» **PROBLEM STATEMENT**: Search the records below for "data"; copy each line that has it.

» **Stored items**:
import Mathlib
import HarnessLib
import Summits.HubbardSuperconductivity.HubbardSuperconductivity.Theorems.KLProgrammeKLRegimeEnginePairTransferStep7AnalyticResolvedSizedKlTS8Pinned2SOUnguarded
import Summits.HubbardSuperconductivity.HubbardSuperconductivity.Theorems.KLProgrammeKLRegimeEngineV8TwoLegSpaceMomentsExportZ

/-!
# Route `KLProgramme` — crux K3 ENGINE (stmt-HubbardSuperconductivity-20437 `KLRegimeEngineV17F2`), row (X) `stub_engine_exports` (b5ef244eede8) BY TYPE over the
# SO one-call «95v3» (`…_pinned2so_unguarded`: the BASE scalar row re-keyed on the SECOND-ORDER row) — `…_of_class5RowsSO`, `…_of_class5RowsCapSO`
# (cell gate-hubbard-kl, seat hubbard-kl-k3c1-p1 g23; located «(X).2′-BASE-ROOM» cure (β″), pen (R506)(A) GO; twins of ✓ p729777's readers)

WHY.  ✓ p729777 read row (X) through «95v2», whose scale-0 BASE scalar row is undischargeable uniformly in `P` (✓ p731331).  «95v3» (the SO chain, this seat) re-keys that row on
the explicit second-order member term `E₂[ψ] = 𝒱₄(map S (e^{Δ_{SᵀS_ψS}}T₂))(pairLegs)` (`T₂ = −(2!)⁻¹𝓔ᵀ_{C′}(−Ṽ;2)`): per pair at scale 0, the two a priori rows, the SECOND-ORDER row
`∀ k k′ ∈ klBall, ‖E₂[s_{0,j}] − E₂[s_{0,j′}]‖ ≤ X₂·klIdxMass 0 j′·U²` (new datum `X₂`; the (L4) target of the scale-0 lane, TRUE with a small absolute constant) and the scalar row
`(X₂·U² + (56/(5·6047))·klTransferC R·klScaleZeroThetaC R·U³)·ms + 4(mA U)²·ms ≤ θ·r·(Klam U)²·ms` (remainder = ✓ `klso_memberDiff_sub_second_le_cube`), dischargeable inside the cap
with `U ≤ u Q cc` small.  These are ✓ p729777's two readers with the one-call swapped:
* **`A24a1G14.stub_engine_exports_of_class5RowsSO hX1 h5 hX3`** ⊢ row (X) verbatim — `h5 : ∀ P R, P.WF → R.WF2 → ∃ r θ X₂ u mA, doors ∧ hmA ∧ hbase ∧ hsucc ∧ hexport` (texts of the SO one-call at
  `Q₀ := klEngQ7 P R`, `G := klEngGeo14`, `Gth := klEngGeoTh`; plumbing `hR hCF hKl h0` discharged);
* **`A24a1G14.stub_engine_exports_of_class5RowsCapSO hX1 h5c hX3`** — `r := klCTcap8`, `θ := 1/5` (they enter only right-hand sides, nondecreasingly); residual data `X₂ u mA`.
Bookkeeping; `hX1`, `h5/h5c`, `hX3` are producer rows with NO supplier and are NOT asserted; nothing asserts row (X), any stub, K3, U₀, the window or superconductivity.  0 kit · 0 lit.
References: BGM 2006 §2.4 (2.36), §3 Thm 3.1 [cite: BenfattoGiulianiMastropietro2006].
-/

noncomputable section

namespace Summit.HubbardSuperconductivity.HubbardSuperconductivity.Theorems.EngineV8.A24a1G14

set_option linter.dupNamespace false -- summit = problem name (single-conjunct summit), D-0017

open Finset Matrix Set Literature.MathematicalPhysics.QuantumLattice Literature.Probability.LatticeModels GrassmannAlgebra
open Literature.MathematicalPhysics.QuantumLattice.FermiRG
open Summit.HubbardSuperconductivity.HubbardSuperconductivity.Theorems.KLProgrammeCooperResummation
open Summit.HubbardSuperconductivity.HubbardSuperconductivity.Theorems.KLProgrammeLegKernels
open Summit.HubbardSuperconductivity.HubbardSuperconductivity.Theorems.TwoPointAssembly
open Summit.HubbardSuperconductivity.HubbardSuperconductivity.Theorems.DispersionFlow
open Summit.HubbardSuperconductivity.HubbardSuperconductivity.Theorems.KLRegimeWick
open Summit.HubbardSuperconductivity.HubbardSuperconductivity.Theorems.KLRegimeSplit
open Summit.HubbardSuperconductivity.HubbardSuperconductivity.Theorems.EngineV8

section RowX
--
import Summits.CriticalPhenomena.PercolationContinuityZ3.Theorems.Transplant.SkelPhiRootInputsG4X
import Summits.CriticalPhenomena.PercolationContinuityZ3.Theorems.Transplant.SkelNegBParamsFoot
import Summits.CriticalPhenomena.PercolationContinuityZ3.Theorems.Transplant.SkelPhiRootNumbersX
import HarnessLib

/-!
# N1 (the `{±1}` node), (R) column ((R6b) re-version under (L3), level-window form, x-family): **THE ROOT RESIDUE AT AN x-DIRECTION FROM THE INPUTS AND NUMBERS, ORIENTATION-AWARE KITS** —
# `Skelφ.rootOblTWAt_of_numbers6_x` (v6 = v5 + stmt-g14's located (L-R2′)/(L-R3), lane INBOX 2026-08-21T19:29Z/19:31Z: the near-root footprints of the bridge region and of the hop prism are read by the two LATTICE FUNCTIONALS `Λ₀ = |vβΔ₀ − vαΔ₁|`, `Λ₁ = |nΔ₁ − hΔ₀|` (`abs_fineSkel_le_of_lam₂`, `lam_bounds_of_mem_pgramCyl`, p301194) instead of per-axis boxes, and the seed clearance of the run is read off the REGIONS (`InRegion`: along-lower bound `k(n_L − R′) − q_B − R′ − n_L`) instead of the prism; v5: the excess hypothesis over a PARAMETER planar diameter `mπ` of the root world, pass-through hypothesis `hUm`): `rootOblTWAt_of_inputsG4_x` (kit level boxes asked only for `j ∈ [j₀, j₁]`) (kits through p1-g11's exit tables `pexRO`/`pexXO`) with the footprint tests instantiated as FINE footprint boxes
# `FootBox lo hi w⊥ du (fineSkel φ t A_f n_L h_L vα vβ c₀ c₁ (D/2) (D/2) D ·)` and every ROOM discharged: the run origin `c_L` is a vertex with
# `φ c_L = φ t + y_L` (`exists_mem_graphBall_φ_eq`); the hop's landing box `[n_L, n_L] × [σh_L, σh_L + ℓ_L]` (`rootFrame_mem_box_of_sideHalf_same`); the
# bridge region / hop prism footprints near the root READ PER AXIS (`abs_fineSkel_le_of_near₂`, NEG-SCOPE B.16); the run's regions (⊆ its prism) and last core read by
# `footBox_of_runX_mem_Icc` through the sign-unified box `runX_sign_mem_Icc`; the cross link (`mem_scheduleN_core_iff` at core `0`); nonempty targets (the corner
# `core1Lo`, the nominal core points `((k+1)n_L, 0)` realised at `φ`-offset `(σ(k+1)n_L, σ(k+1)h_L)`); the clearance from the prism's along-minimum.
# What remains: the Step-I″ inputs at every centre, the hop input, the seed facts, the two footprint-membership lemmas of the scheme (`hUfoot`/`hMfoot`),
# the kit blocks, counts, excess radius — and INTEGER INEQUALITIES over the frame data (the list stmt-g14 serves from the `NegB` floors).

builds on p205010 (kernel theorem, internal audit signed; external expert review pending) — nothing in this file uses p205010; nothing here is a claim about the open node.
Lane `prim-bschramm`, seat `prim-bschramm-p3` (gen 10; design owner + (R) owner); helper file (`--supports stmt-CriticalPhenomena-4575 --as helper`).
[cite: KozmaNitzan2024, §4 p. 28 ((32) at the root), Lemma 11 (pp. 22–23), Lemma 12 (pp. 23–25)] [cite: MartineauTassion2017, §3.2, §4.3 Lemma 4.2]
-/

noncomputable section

» **EXERCISE SOLUTION**:
* **`A24a1G14.stub_engine_exports_of_class5RowsCapSO hX1 h5c hX3`** — `r := klCTcap8`, `θ := 1/5` (they enter only right-hand sides, nondecreasingly); residual data `X₂ u mA`.
# the kit blocks, counts, excess radius — and INTEGER INEQUALITIES over the frame data (the list stmt-g14 serves from the `NegB` floors).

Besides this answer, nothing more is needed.